Glazing is a somewhat more advanced variation of altering color ON THE PAPER. Colors are NOT mixed! A glaze is a transparent wash of color over another (thoroughly dried) layer of color. This stacking or glazing of pigment modifies the underlying color to create a full range of interesting values and colors. (A simple example would be a glaze of pink painted over a layer of yellow to create an orange or peach color.) Glazing can be done on large wash areas or on smaller parts of a painting. Often the light-value colors are applied first, but reversing the order of color application can affect the final appearance in interesting ways. Under most conditions, a painting also progresses from large general areas of light washes to small specific areas of darker washes. When you glaze over only part of your work, try to avoid hard edges left from the glaze by softening or fading out the edges with a clean, damp brush. (See my blog post titled “Softening an Edge or Fading Out”, https://leemuirhaman.com/2018/10/23/softening-an-edge-or-fading-out/, published October 23, 2018, for more information on softening an edge.)

Ford:Footbridge LAMH.jpg

Ford and Footbridge (Glazed water).

Strive to use only fairly pale mixes of color in glazing. If a glaze color is too intense, the underlying layer will have difficulty showing through. By properly applying a glaze, in pale transparent layers, an artist can achieve a “glow” of light as the white of the paper and the colors of lower layers show through later layers of color. Stop adding layers when you have arrived at your desired visual color, because painting too many layers will eventually cut down the amount of light reflecting back from the paper and will deaden any glow. Be careful about using more than three or four glaze layers.

End of the Day LAMH.jpg

The End of the Day (Glazed sky,  buildings, and snow).

What specific pigments work best for glazing? Most often, the best artists use the three primary colors and make sure their pigments are transparent. Specifically, you might use non-staining Aureolin or Hansa Yellow Light, Permanent Rose Quinacridone or Permanent Rose, and Cobalt Blue. If possible, avoid using transparent, staining pigments such as Indian Yellow or Gamboge Hue, Winsor Red or Permanent Alizarin Crimson, and Winsor Blue, which tend to dye the under layers and start to dull or destroy glow or translucence.

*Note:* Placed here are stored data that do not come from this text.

open Classical in
/-- ★ **THE ONE-CUT RUNG** (the workfile's `ExposedFibreRung`, δ-unfolded): if `q` is exposed-fibre-blind for `β` (with a
section `ρ`), an EF of `COR(K_n) + conv q` of size `r` gives one of `COR(K_m) + (segment or point)` of size `r` — one
`face_add_face₁` with the admissible direction, `admissible_face_eq`, the maximising generators form a `J`-collinear family
(`convexHull_collinear_pair`), then the landed read `funLeft_image_cor_blockFace`. -/
theorem exposedFibreRung_holds :
    ∀ (n m : ℕ) (β : Fin n → Fin m) (ρ : Fin m → Fin n), (∀ t, β (ρ t) = t) →
      ∀ (K : ℕ) (q : Fin (K + 1) → (Fin n × Fin n → ℝ)) (r : ℕ),
        (∃ c : Fin n × Fin n → ℝ,
        ((∀ b, (∀ p q, β p = β q → b p = b q) → c ⬝ᵥ corVec (⊤ : SimpleGraph (Fin n)) b = 0) ∧
          (∀ b, ¬ (∀ p q, β p = β q → b p = b q) → c ⬝ᵥ corVec (⊤ : SimpleGraph (Fin n)) b < 0)) ∧
        ∀ j j', (∀ k, c ⬝ᵥ q k ≤ c ⬝ᵥ q j) → (∀ k, c ⬝ᵥ q k ≤ c ⬝ᵥ q j') → ∃ α : ℝ, q j - q j' = α • Jdir n) →
        HasEFOfSize (corPolytopeGraph (⊤ : SimpleGraph (Fin n)) + convexHull ℝ (Set.range q)) r →
          ∃ q' : Fin 2 → (Fin m × Fin m → ℝ),
            HasEFOfSize (corPolytopeGraph (⊤ : SimpleGraph (Fin m)) + convexHull ℝ (Set.range q')) r := by
  intro n m β ρ hρ K q r hE hEF
  obtain ⟨c, hc, hthin⟩ := hE
  obtain ⟨B, hB⟩ := exists_blockDir β
  obtain ⟨j₀, -, hmax⟩ :=
    Finset.exists_max_image Finset.univ (fun j => c ⬝ᵥ q j) Finset.univ_nonempty
  have hQ : ∀ y ∈ convexHull ℝ (Set.range q), c ⬝ᵥ y ≤ c ⬝ᵥ q j₀ :=
    dot_le_of_mem_convexHull _ _ _ (by rintro _ ⟨j, rfl⟩; exact hmax j (Finset.mem_univ _))
  have hP : ∀ x ∈ corPolytopeGraph (⊤ : SimpleGraph (Fin n)), c ⬝ᵥ x ≤ 0 :=
    dot_le_of_mem_convexHull _ _ _ (by rintro _ ⟨b, rfl⟩; exact admissible_dot_le hc b)
  have h0 := hEF.face_add_face₁ c 0 (c ⬝ᵥ q j₀) hP hQ
  rw [admissible_face_eq hc hB] at h0
  have hQeq : convexHull ℝ (Set.range q) ∩ {y | c ⬝ᵥ y = c ⬝ᵥ q j₀} =
      convexHull ℝ (q '' ((Finset.univ.filter fun j => c ⬝ᵥ q j = c ⬝ᵥ q j₀ : Finset (Fin (K + 1))) :
        Set (Fin (K + 1)))) := by
    rw [convexHull_range_inter_eq q c _ (fun j => hmax j (Finset.mem_univ _))]
    congr 1
    ext y
    constructor
    · rintro ⟨⟨j, hj⟩, rfl⟩
      exact ⟨j, Finset.mem_coe.2 (Finset.mem_filter.2 ⟨Finset.mem_univ _, hj⟩), rfl⟩
    · rintro ⟨j, hj, rfl⟩
      exact ⟨⟨j, (Finset.mem_filter.1 (Finset.mem_coe.1 hj)).2⟩, rfl⟩
  rw [hQeq] at h0
  have hj₀ : j₀ ∈ (Finset.univ.filter fun j => c ⬝ᵥ q j = c ⬝ᵥ q j₀ : Finset (Fin (K + 1))) :=
    Finset.mem_filter.2 ⟨Finset.mem_univ _, rfl⟩
  have hSmax : ∀ j ∈ (Finset.univ.filter fun j => c ⬝ᵥ q j = c ⬝ᵥ q j₀ : Finset (Fin (K + 1))),
      ∀ k, c ⬝ᵥ q k ≤ c ⬝ᵥ q j := fun j hj k => by
    rw [(Finset.mem_filter.1 hj).2]
    exact hmax k (Finset.mem_univ _)
  have hαex : ∀ j, ∃ α : ℝ, j ∈ (Finset.univ.filter fun j => c ⬝ᵥ q j = c ⬝ᵥ q j₀ : Finset (Fin (K + 1))) →
      q j - q j₀ = α • Jdir n := by
    intro j
    by_cases hj : j ∈ (Finset.univ.filter fun j => c ⬝ᵥ q j = c ⬝ᵥ q j₀ : Finset (Fin (K + 1)))
    · obtain ⟨α, hα⟩ := hthin j j₀ (hSmax j hj) (hSmax j₀ hj₀)
      exact ⟨α, fun _ => hα⟩
    · exact ⟨0, fun h => (hj h).elim⟩
  choose α hα using hαex
  have hq : ∀ j ∈ (Finset.univ.filter fun j => c ⬝ᵥ q j = c ⬝ᵥ q j₀ : Finset (Fin (K + 1))),
      q j = q j₀ + α j • Jdir n := fun j hj => by
    rw [← hα j hj, add_sub_cancel]
  obtain ⟨a, -, b, -, hpair⟩ := convexHull_collinear_pair q (Jdir n) _ ⟨j₀, hj₀⟩ α (q j₀) hq
  rw [hpair] at h0
  have h2 := h0.image_linearMap (LinearMap.funLeft ℝ ℝ (fun ij : Fin m × Fin m => (ρ ij.1, ρ ij.2)))
  rw [Set.image_add, funLeft_image_cor_blockFace β hB hρ, LinearMap.image_convexHull] at h2
  refine ⟨fun i => if i = 0 then LinearMap.funLeft ℝ ℝ (fun ij : Fin m × Fin m => (ρ ij.1, ρ ij.2)) (q a)
    else LinearMap.funLeft ℝ ℝ (fun ij : Fin m × Fin m => (ρ ij.1, ρ ij.2)) (q b), ?_⟩
  convert h2 using 3
  ext y
  constructor
  · rintro ⟨i, rfl⟩
    by_cases hi : i = 0
    · exact ⟨q a, Or.inl rfl, by simp [hi]⟩
    · exact ⟨q b, Or.inr rfl, by simp [hi]⟩
  · rintro ⟨x, hx, rfl⟩
    rcases hx with rfl | hx
    · exact ⟨0, by simp⟩
    · rw [Set.mem_singleton_iff] at hx
      subst hx
      exact ⟨1, by simp⟩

If you must use staining colors, make sure they are quite diluted (unless, of course, your intention is to revive a dull dark).

Glazes are most effective when the colors used contrast with each other — e.g., warm over cool, blue over orange, etc. The farther away from each other the chosen colors are on the color wheel, the more dramatic their glazing impact on each other. A beautiful, luminous gray can be created by layering yellow, then red, then blue.

A soft brush (often a large flat) will give the best results as it disturbs previous layers of paint less. Layer each wash gently in a smooth, even application over a dried surface, and DO NOT scrub. (If the first layers of color are still wet, the colors can blend and not stay in the separate layers that you are aiming for — you will not be glazing.)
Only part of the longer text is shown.